После его ухода Баслим повернулся на другой бок и попытался уснуть, но сон не шел. Старику было слишком больно. Ему и в голову не пришло остановить мальчика: Баслим слишком уважал себя, чтобы не признавать права других на самостоятельные решения.
Торби не было четверо суток. Он вернулся ночью, и Баслим слышал его шаги, но и теперь не сказал мальчику ни слова. Зато он впервые за эти дни смог уснуть спокойным и крепким сном. Утром он встал, как обычно, и произнес:
– Доброе утро, сынок.
– Доброе утро, пап.
– Займись завтраком. Мне нужно кое-что сделать.
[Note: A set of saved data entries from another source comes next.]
/-! ## §1 Over the congruence binder -/

/-- **THE UNIT FUNDAMENTAL LEMMA ON THE LEVI STRATUM AT A NON-SPLIT PLACE, PER `γ_H`, OVER THE `H`-SIDE MODULE.**  At a finite place `v` of `L⁺` NON-SPLIT
(`c • w = w`), ANY ramification, with `H′_w` integrally congruent to `Φ₃` (binder `hJT`; `T = 1` for `H′ = Φ₃`), with a canonical family `mG` on `U(H′)(L⁺_v)` (`νG(K′) = 1`): let `γ_H = (g, u) ∈ K_H` with
`g = diag(d′₀, d′₁)` (`glDiagonal 2 _ d′ = g`), `G`-regular, with `d′₀⁻¹u − 1`, `d′₀⁻¹d′₁ − 1`, `u − d′₁` units.  For ANY local transfer factor `T` taking the value
`‖d′₀⁻¹u − 1‖` at the integral matches of `γ_H` (`hΔ`; for Rogawski's `Δ‴_v` this is ★ `finExplicitDelta_eq_unitModulusChar_of_levi_of_nonsplit`) and ANY family `mH` on `H_v`
with `Φ(⟦γ_H⟧, 1_{K_H}) = (√‖d′₀⁻¹d′₁ − 1‖)⁻¹` (`hΦH`, the `H`-side of (4.9.2)): **`Φ^st(γ_H, 1_{K_H}) = ∑ᶠ c, Δ(γ_H, out c) · Φ(c, 1_{K′})`** — the body of ★
`isLocalDeltaTransfer_iff` at `f^H = 1_{K_H}`, `f = 1_{K′}`.  Proof: ★ `stableOrbitalIntegralRel_indicator_eq_finsum_delta_iff_of_unique` with `huniqH` =
`isConj_of_isLocalStablyConjH_of_levi`, `huniqG` = ★ `isConj_of_isLocalNormPair_of_isLocalNormPair_of_levi`, the `G`-side value ★
`exists_classOrbitalIntegral_indicator_eq_twist_of_torus_regular_of_formCongr` (★ L6 p855358) `= (‖a − 1‖·√‖b − 1‖)⁻¹` (★ `twistModule_cmLocal_eq`) at the integral match `γ₀ ∈ K′`, and
`(√‖b − 1‖)⁻¹ = ‖a − 1‖ · (‖a − 1‖ · √‖b − 1‖)⁻¹`. [cite: Rogawski1990, §4.9 Prop. 4.9.1 (b), (4.9.2) p. 55; §4.3 (4.3.1) p. 43] [cite: Kottwitz1986, §7] -/
theorem stableOrbitalIntegralRel_indicator_eq_finsum_delta_of_levi_of_formCongr
    (L : Type) [Field L] [NumberField L] [IsCMField L] (H' : Matrix (Fin 3) (Fin 3) L)
    (hH' : (H'.map (IsCMField.complexConj L))ᵀ = H') (hH'd : IsUnit H'.det)
    {v : HeightOneSpectrum (𝓞 ↥(maximalRealSubfield L))} (w : PlacesOver L v)
    (hw : IsCMField.complexConj L • w.1 = w.1)
    (hJT : ∃ T : GL (Fin 3) (w.1.adicCompletion L), T ∈ glInt 3 (w.1.adicCompletion L) ∧
      placeForm H' w.1 = formCongr (galAdicCompletionMap (L := L) (IsCMField.complexConj L) hw) T ((StdForm.antidiagonal 3).over (w.1.adicCompletion L)))
    [MeasurableSpace ((cmDatum L 3 H').Local v)] [BorelSpace ((cmDatum L 3 H').Local v)]
    [∀ γ : ((cmDatum L 3 H').Local v), MeasurableSpace (((cmDatum L 3 H').Local v) ⧸ Subgroup.centralizer ({γ} : Set ((cmDatum L 3 H').Local v)))]
    [∀ γ : ((cmDatum L 3 H').Local v), BorelSpace (((cmDatum L 3 H').Local v) ⧸ Subgroup.centralizer ({γ} : Set ((cmDatum L 3 H').Local v)))]
    [∀ a : ((cmDatum L 2 (Matrix.of fun i j : Fin 2 => if i.val + j.val + 1 = 2 then (1 : L) else 0)).Local v ×
      (cmDatum L 1 (Matrix.of fun i j : Fin 1 => if i.val + j.val + 1 = 1 then (1 : L) else 0)).Local v),
      MeasurableSpace (((cmDatum L 2 (Matrix.of fun i j : Fin 2 => if i.val + j.val + 1 = 2 then (1 : L) else 0)).Local v ×
      (cmDatum L 1 (Matrix.of fun i j : Fin 1 => if i.val + j.val + 1 = 1 then (1 : L) else 0)).Local v) ⧸ Subgroup.centralizer ({a} : Set ((cmDatum L 2 (Matrix.of fun i j : Fin 2 => if i.val + j.val + 1 = 2 then (1 : L) else 0)).Local v ×
      (cmDatum L 1 (Matrix.of fun i j : Fin 1 => if i.val + j.val + 1 = 1 then (1 : L) else 0)).Local v)))]
    (νG : Measure ((cmDatum L 3 H').Local v)) [νG.IsHaarMeasure] [νG.IsMulRightInvariant]
    (T : LocalTransferFactor L H' v)
    (mH : OrbitalMeasureFamily ((cmDatum L 2 (Matrix.of fun i j : Fin 2 => if i.val + j.val + 1 = 2 then (1 : L) else 0)).Local v ×
      (cmDatum L 1 (Matrix.of fun i j : Fin 1 => if i.val + j.val + 1 = 1 then (1 : L) else 0)).Local v)) {mG : OrbitalMeasureFamily ((cmDatum L 3 H').Local v)}
    (hmG : mG.IsCanonical (fun γ => IsRegularElt (γ.val : GL (Fin 3) (UnitaryGroup.LocalRing L v))) νG)
    (hνG : νG (cmLocalIntegralLevel L 3 H' v : Set ((cmDatum L 3 H').Local v)) = 1)
    {γH : ((cmDatum L 2 (Matrix.of fun i j : Fin 2 => if i.val + j.val + 1 = 2 then (1 : L) else 0)).Local v ×
      (cmDatum L 1 (Matrix.of fun i j : Fin 1 => if i.val + j.val + 1 = 1 then (1 : L) else 0)).Local v)}
    {d' : Fin 2 → (UnitaryGroup.LocalRing L v)ˣ} (hd' : glDiagonal 2 (UnitaryGroup.LocalRing L v) d' = (γH.1.val : GL (Fin 2) (UnitaryGroup.LocalRing L v)))
    (hγH : γH ∈ ((cmLocalIntegralLevel L 2 (Matrix.of fun i j : Fin 2 => if i.val + j.val + 1 = 2 then (1 : L) else 0) v).prod
      (cmLocalIntegralLevel L 1 (Matrix.of fun i j : Fin 1 => if i.val + j.val + 1 = 1 then (1 : L) else 0) v)))
    (hreg : IsLocalGRegular L v γH)
    (ha : IsUnit ((((d' 0)⁻¹ * (isUnit_finGammaTwo L v γH).unit : (UnitaryGroup.LocalRing L v)ˣ) : UnitaryGroup.LocalRing L v) - 1))
    (hb : IsUnit ((((d' 0)⁻¹ * d' 1 : (UnitaryGroup.LocalRing L v)ˣ) : UnitaryGroup.LocalRing L v) - 1))
    (h12 : IsUnit (finGammaTwo L v γH - (d' 1 : UnitaryGroup.LocalRing L v)))
    (hΦH : classOrbitalIntegral mH ((((cmLocalIntegralLevel L 2 (Matrix.of fun i j : Fin 2 => if i.val + j.val + 1 = 2 then (1 : L) else 0) v).prod
      (cmLocalIntegralLevel L 1 (Matrix.of fun i j : Fin 1 => if i.val + j.val + 1 = 1 then (1 : L) else 0) v)) : Set ((cmDatum L 2 (Matrix.of fun i j : Fin 2 => if i.val + j.val + 1 = 2 then (1 : L) else 0)).Local v ×
      (cmDatum L 1 (Matrix.of fun i j : Fin 1 => if i.val + j.val + 1 = 1 then (1 : L) else 0)).Local v)).indicator fun _ => (1 : ℂ)) (ConjClasses.mk γH) =
      ((((NNReal.sqrt (unitModulusChar (UnitaryGroup.LocalRing L v) hb.unit))⁻¹ : ℝ≥0) : ℝ) : ℂ))
    (hΔ : ∀ γ₀ : (cmDatum L 3 H').Local v, γ₀ ∈ cmLocalIntegralLevel L 3 H' v → IsLocalNormPair L H' v γH γ₀ →
      T.Δ γH γ₀ = (((unitModulusChar (UnitaryGroup.LocalRing L v) ha.unit : ℝ≥0) : ℝ) : ℂ)) :
    stableOrbitalIntegralRel (IsLocalStablyConjH L v) mH ((((cmLocalIntegralLevel L 2 (Matrix.of fun i j : Fin 2 => if i.val + j.val + 1 = 2 then (1 : L) else 0) v).prod
      (cmLocalIntegralLevel L 1 (Matrix.of fun i j : Fin 1 => if i.val + j.val + 1 = 1 then (1 : L) else 0) v)) : Set ((cmDatum L 2 (Matrix.of fun i j : Fin 2 => if i.val + j.val + 1 = 2 then (1 : L) else 0)).Local v ×
      (cmDatum L 1 (Matrix.of fun i j : Fin 1 => if i.val + j.val + 1 = 1 then (1 : L) else 0)).Local v)).indicator fun _ => (1 : ℂ)) γH =
      ∑ᶠ c : ConjClasses ((cmDatum L 3 H').Local v), T.Δ γH (Quotient.out c) *
        classOrbitalIntegral mG ((cmLocalIntegralLevel L 3 H' v : Set ((cmDatum L 3 H').Local v)).indicator fun _ => (1 : ℂ)) c := by
  -- the torus datum `ι_v(γ_H) = diag(d′₀, u, d′₁) ∈ T(𝒪_v)`, regular
  have hι := endoEmbLocal_eq_glDiagonal_of_fst_eq L v γH hd'
  have ht := endoEmbLocal_mem_torusU_of_endoEmbLocal_eq L v γH hι
  have hint := endoEmbLocal_mem_cmLocalIntegralLevel_of_nonsplit L w hw hγH
  have hu : (((isUnit_finGammaTwo L v γH).unit : (UnitaryGroup.LocalRing L v)ˣ) : UnitaryGroup.LocalRing L v) = finGammaTwo L v γH :=
    (isUnit_finGammaTwo L v γH).unit_spec
  have hreg3 := isUnit_vecCons_sub_of_levi ha hb (by rw [hu]; exact h12)
  -- the `G`-side value at the integral match `γ₀ = ψ⁻¹(t) ∈ K′`
  obtain ⟨γ₀, hγ₀K, hconj, hG⟩ := exists_classOrbitalIntegral_indicator_eq_twist_of_torus_regular_of_formCongr L H' hH' hH'd w hw hJT νG hmG hνG
    ⟨_, ht⟩ hι.symm hreg3 hreg ha hb hint
  have h₀ : IsLocalNormPair L H' v γH γ₀ := hconj
  rw [twistModule_cmLocal_eq L v ht hι.symm ha hb] at hG
  -- the frame of ★ `UnitFundamentalLemmaInertResiduallyRegular` §1
  have hHC := isLocalStablyConjH_of_isConj_and_conj L γH
  have h01 : IsUnit ((d' 0 : UnitaryGroup.LocalRing L v) - d' 1) := by simpa using hreg3 0 2 (by decide)
  refine (stableOrbitalIntegralRel_indicator_eq_finsum_delta_iff_of_unique (IsLocalStablyConjH L v) T mH mG _ _ γH γ₀ hHC.1 hHC.2
    (fun k _ hst => isConj_of_isLocalStablyConjH_of_levi L hd' h01 hst)
    (fun k _ hk' => isConj_of_isLocalNormPair_of_isLocalNormPair_of_levi L H' hH' hH'd γH hι hreg3 h₀ hk')).2 ?_
  rw [hΦH, hΔ γ₀ hγ₀K h₀, hG, ← Complex.ofReal_mul]
  congr 1
  have hne : ((unitModulusChar (UnitaryGroup.LocalRing L v) ha.unit : ℝ≥0) : ℝ) ≠ 0 :=
    NNReal.coe_ne_zero.2 ((Group.isUnit ha.unit).map (unitModulusChar (UnitaryGroup.LocalRing L v))).ne_zero
  rw [NNReal.coe_inv, NNReal.coe_inv, NNReal.coe_mul, mul_inv]
  exact (mul_inv_cancel_left₀ hne _).symm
Вскоре они сидели над мисками горячей каши. Баслим, как всегда, ел аккуратно и равнодушно. Торби только ковырял кашу ложкой.
– Папа, когда ты собираешься меня продать? – наконец выпалил он.
– А я не собираюсь.
– Вот как?
– В тот день, когда ты убежал, я сходил в архив и выправил вольную грамоту. Ты свободный человек, Торби.
Торби с удивлением посмотрел на старика и опустил глаза. Маленькие горки каши, которые он нагребал ложкой, тут же расплывались. Наконец он сказал:
– Жаль.
– Если бы тебя поймали, то ты был бы беглым рабом, и я хотел этого избежать.
– Ох! – Торби задумался. – А за это полагается порка и клеймо? Спасибо, папа. Пожалуй, я вел себя глупо.
– Ты прав. Но я думал не о наказании; порка и клеймо – штуки, о которых быстро забываешь. Я думал о том, что после второй поимки все могло бы быть гораздо хуже. Лучше уж сразу быть укороченным, чем пойманным с клеймом.
Торби совсем забыл о своей каше.
– Папа, а что делает с человеком лоботомия?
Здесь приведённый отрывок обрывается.